[[ Provided records, beginning ]]
import Summits.KontsevichZagierPeriods.KontsevichZagierPeriods.Theorems.LinRedNormalFormArrangementNormalFormStubRebaseSimpleZeroProductTools

/-!
# Stub `stub_rebaseSimpleZero`, part `rebaseSimpleZero_product` (crux `ArrangementNormalForm`, line `janus-bands`, v6.2) — `Basic`

Basic facts on product representations over a one-dimensional base (`RebaseZero.IsProd`):
coordinate bounds and BOUNDEDNESS of a product domain over a bounded base cell
(`RebaseZero.isBounded_pDom`, registered as `rebaseSimpleZeroProduct_isBounded_pDom`), restriction
to product sub-domains, the closure properties of the target predicate `RebaseZero.Good`, the
PACKAGING lemma `RebaseZero.good_of_allFmt` (all fibres in format ⟹ literally in `GG 0 2 k`,
`RebasePos.mem_GGset_two`) and the transfer of the continuation hypothesis `RebaseZero.HP` along
the spectators.

References: M. Kontsevich, D. Zagier, *Periods* (2001), §1.2.
-/

noncomputable section

open Set MeasureTheory MvPolynomial
open Literature.NumberTheory.Transcendental Literature.ModelTheory.ExponentialFields

namespace Summit.KontsevichZagierPeriods.ArrangementNormalForm.JanusBands

namespace RebaseZero

open SeparatePos RebasePos

variable {k : ℕ}

/-! ### Bounds -/

/-- `|α y + β| ≤ |α| |y| + |β|`. [folklore] -/
theorem abs_ev_le (c : Cf) (y : ℝ) : |ev c y| ≤ |(c.1 (Fin.last 0) : ℝ)| * |y| + |(c.2 : ℝ)| := by
  unfold ev
  calc |(c.1 (Fin.last 0) : ℝ) * y + c.2| ≤ |(c.1 (Fin.last 0) : ℝ) * y| + |(c.2 : ℝ)| :=
        abs_add_le _ _
    _ = _ := by rw [abs_mul]

/-- `|ev c y|` is bounded on bounded sets of `y`. [folklore] -/
theorem abs_ev_le_of (c : Cf) {y R : ℝ} (h : |y| ≤ R) :
    |ev c y| ≤ |(c.1 (Fin.last 0) : ℝ)| * R + |(c.2 : ℝ)| :=
  (abs_ev_le c y).trans (by gcongr)

/-- Coordinate bounds on a product domain over a bounded base cell. [folklore] -/
theorem abs_le_of_mem_pDom {m' : ℕ} (M : Fin m' → Cf) (U V : Fin k → Cf) {R : ℝ}
    (hR : ∀ y ∈ cell M, |y| ≤ R) {z : Fin (0 + 1 + k) → ℝ} (hz : z ∈ pDom M U V) :
    |yv z| ≤ R ∧ ∀ i, |tv z i| ≤ (|((U i).1 (Fin.last 0) : ℝ)| + |((V i).1 (Fin.last 0) : ℝ)|) * R +
      (|((U i).2 : ℝ)| + |((V i).2 : ℝ)|) := by
  rw [mem_pDom] at hz
  have hy := hR _ hz.1
  refine ⟨hy, fun i => ?_⟩
  obtain ⟨h1, h2⟩ := hz.2 i
  have hU := abs_ev_le_of (U i) hy
  have hV := abs_ev_le_of (V i) hy
  have hR0 : 0 ≤ R := (abs_nonneg _).trans hy
  rw [abs_le] at hU hV ⊢
  constructor <;> nlinarith [abs_nonneg ((U i).1 (Fin.last 0) : ℝ), abs_nonneg ((V i).1 (Fin.last 0) : ℝ),
    abs_nonneg ((U i).2 : ℝ), abs_nonneg ((V i).2 : ℝ)]

/-- **A product domain over a bounded base cell is bounded.** [folklore] -/
theorem isBounded_pDom {m' : ℕ} (M : Fin m' → Cf) (U V : Fin k → Cf) {R : ℝ}
    (hR : ∀ y ∈ cell M, |y| ≤ R) : Bornology.IsBounded (pDom M U V) := by
  set B : Fin k → ℝ := fun i => (|((U i).1 (Fin.last 0) : ℝ)| + |((V i).1 (Fin.last 0) : ℝ)|) * R +
      (|((U i).2 : ℝ)| + |((V i).2 : ℝ)|) with hB
  refine IntegrateOutLow.isBounded_of_forall_abs_le (R + ∑ i, B i) fun z hz l => ?_
  obtain ⟨hy, ht⟩ := abs_le_of_mem_pDom M U V hR hz
  have hR0 : 0 ≤ R := (abs_nonneg _).trans hy
  have hB0 : ∀ i, 0 ≤ B i := fun i => add_nonneg (mul_nonneg (by positivity) hR0) (by positivity)
  have hsum : 0 ≤ ∑ i, B i := Finset.sum_nonneg fun i _ => hB0 i
  rcases idx_cases l with rfl | ⟨i, rfl⟩
  · exact hy.trans (le_add_of_nonneg_right hsum)
  · have h1 : |tv z i| ≤ B i := ht i
    have h2 : B i ≤ ∑ j, B j := Finset.single_le_sum (fun j _ => hB0 j) (Finset.mem_univ i)
    exact (h1.trans h2).trans (le_add_of_nonneg_left hR0)

/-- The domain of a product representation is bounded. [folklore] -/
theorem IsProd.bdd {s : KZ.IntegralRep (0 + 1 + k)} {m' : ℕ} {M : Fin m' → Cf} {U V : Fin k → Cf}
    {T : BData} {p : MvPolynomial (Fin 0) ℚ} {a : Fin k → Option Cf} (h : IsProd s M U V T p a) :
    Bornology.IsBounded s.domain := by
  obtain ⟨R, hR⟩ := h.cbd
  rw [h.dom]
  exact isBounded_pDom M U V hR

/-- Restricting a product representation to a product sub-domain with more rows. [folklore] -/
theorem IsProd.restrict {s : KZ.IntegralRep (0 + 1 + k)} {m' m'' : ℕ} {M : Fin m' → Cf}
    {U V : Fin k → Cf} {T : BData} {p : MvPolynomial (Fin 0) ℚ} {a : Fin k → Option Cf}
    (h : IsProd s M U V T p a) (M' : Fin m'' → Cf) (U' V' : Fin k → Cf)
    (hsub : pDom M' U' V' ⊆ s.domain) (hcell : cell M' ⊆ cell M) :
    IsProd (s.restrict _ (isSemialgebraic_pDom M' U' V') hsub) M' U' V' T p a := by
  obtain ⟨R, hR⟩ := h.cbd
  exact ⟨rfl, fun _ hz => h.int (hsub hz), h.adm, ⟨R, fun y hy => hR y (hcell hy)⟩⟩

/-! ### The target -/

/-- Elements of `GG 0 2 k` are good. [folklore] -/
theorem good_of_mem {x : KZ.FormalRep} (h : x ∈ GGset 0 2 k) : Good k x :=
  ⟨x, AddSubgroup.subset_closure h, by simp⟩

/-- Relations are good. [folklore] -/
theorem good_of_mem_relations {x : KZ.FormalRep} (h : x ∈ KZ.relations) : Good k x :=
  ⟨0, zero_mem _, by simpa using h⟩

/-- Goodness passes along relations. [folklore] -/
theorem good_of_sub_mem {x y : KZ.FormalRep} (h : x - y ∈ KZ.relations) (hy : Good k y) :
    Good k x := by
  obtain ⟨c, hc, hyc⟩ := hy
  refine ⟨c, hc, ?_⟩
  have := add_mem h hyc
  rwa [sub_add_sub_cancel] at this

/-- Sums of good elements are good. [folklore] -/
theorem Good.add {x y : KZ.FormalRep} (hx : Good k x) (hy : Good k y) : Good k (x + y) := by
  obtain ⟨c, hc, hxc⟩ := hx
  obtain ⟨d, hd, hyd⟩ := hy
  refine ⟨c + d, add_mem hc hd, ?_⟩
  have := add_mem hxc hyd
  rwa [show x - c + (y - d) = x + y - (c + d) by abel] at this

/-- Differences of good elements are good. [folklore] -/
theorem Good.sub {x y : KZ.FormalRep} (hx : Good k x) (hy : Good k y) : Good k (x - y) := by
  obtain ⟨c, hc, hxc⟩ := hx
  obtain ⟨d, hd, hyd⟩ := hy
  refine ⟨c - d, sub_mem hc hd, ?_⟩
  have := sub_mem hxc hyd
  rwa [show x - c - (y - d) = x - y - (c - d) by abel] at this

/-- Goodness from a three-term relation `[s] − [s₁] − [s₂] ∈ relations`. [folklore] -/
theorem good_of_rel3 {x y w : KZ.FormalRep} (h : x - y - w ∈ KZ.relations) (hy : Good k y)
    (hw : Good k w) : Good k x :=
  good_of_sub_mem (by rwa [sub_add_eq_sub_sub]) (hy.add hw)

/-- Goodness from a Janus extension `[T] − [s] − [W] ∈ relations`. [folklore] -/
theorem good_of_janus {x t w : KZ.FormalRep} (h : t - x - w ∈ KZ.relations) (ht : Good k t)
    (hw : Good k w) : Good k x := by
  refine good_of_sub_mem ?_ (ht.sub hw)
  have := KZ.relations.neg_mem h
  rwa [show -(t - x - w) = x - (t - w) by abel] at this

/-! ### The format -/

/-- **Packaging.** A product representation all of whose fibres are in format is good (it is an
element of the literal class `GG 0 2 k`). -/
theorem good_of_allFmt {s : KZ.IntegralRep (0 + 1 + k)} {m' : ℕ} {M : Fin m' → Cf}
    {U V : Fin k → Cf} {T : BData} {p : MvPolynomial (Fin 0) ℚ} {a : Fin k → Option Cf}
    (h : IsProd s M U V T p a) (hf : ∀ j, InFmt (a j) (U j) (V j)) : Good k (KZ.of s) := by
  refine good_of_mem (mem_GGset_two s M T.L T.e p T.ℓ₁ T.ℓ₂ a _ _ h.adm (fun i c hc => (hf i).1 c hc)
    (fun i c hc => ?_) h.bdd h.dom h.int)
  rcases hc with hc | hc <;> simp only [Sum.inr.injEq] at hc <;> subst hc
  · exact (hf i).2.1
  · exact (hf i).2.2

/-- The continuation hypothesis only sees the spectator fibres. [folklore] -/
theorem HP.transfer {T : BData} {i : Fin k} {U V U' V' : Fin k → Cf} {a a' : Fin k → Option Cf}
    (hP : HP T i U V a) (hsame : ∀ j, j ≠ i → a' j = a j ∧ U' j = U j ∧ V' j = V j) :
    HP T i U' V' a' := fun m' s M U'' V'' p a'' h hf hs =>
  hP m' s M U'' V'' p a'' h hf fun j hj => by
    obtain ⟨h1, h2, h3⟩ := hs j hj
    obtain ⟨h1', h2', h3'⟩ := hsame j hj
    exact ⟨h1.trans h1', h2.trans h2', h3.trans h3'⟩

/-- Updating fibre `i` only does not touch the spectators. [folklore] -/
theorem same_update (i : Fin k) (U V : Fin k → Cf) (a : Fin k → Option Cf) (u v : Cf)
    (c : Option Cf) : ∀ j, j ≠ i → Function.update a i c j = a j ∧
      Function.update U i u j = U j ∧ Function.update V i v j = V j := fun j hj => by
  simp [Function.update_of_ne hj]

end RebaseZero

/-- Registered support goal of this file: a product domain over a bounded base cell is bounded. -/
theorem rebaseSimpleZeroProduct_isBounded_pDom (k m' : ℕ) (M : Fin m' → (Fin (0 + 1) → ℚ) × ℚ) (U V : Fin k → (Fin (0 + 1) → ℚ) × ℚ) (R : ℝ) (hR : ∀ y ∈ RebaseZero.cell M, |y| ≤ R) : Bornology.IsBounded (RebaseZero.pDom M U V) :=
  RebaseZero.isBounded_pDom M U V hR

end Summit.KontsevichZagierPeriods.ArrangementNormalForm.JanusBands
[[ Provided records, end ]]
#### [To do]
In the data above, start at the line that has "(all fibres in", stop after the line that has "### Bounds -/", and print every line in between exactly as it stands.

#### [Expected answer]
PACKAGING lemma `RebaseZero.good_of_allFmt` (all fibres in format ⟹ literally in `GG 0 2 k`,
`RebasePos.mem_GGset_two`) and the transfer of the continuation hypothesis `RebaseZero.HP` along
the spectators.

References: M. Kontsevich, D. Zagier, *Periods* (2001), §1.2.
-/

noncomputable section

open Set MeasureTheory MvPolynomial
open Literature.NumberTheory.Transcendental Literature.ModelTheory.ExponentialFields

namespace Summit.KontsevichZagierPeriods.ArrangementNormalForm.JanusBands

namespace RebaseZero

open SeparatePos RebasePos

variable {k : ℕ}

/-! ### Bounds -/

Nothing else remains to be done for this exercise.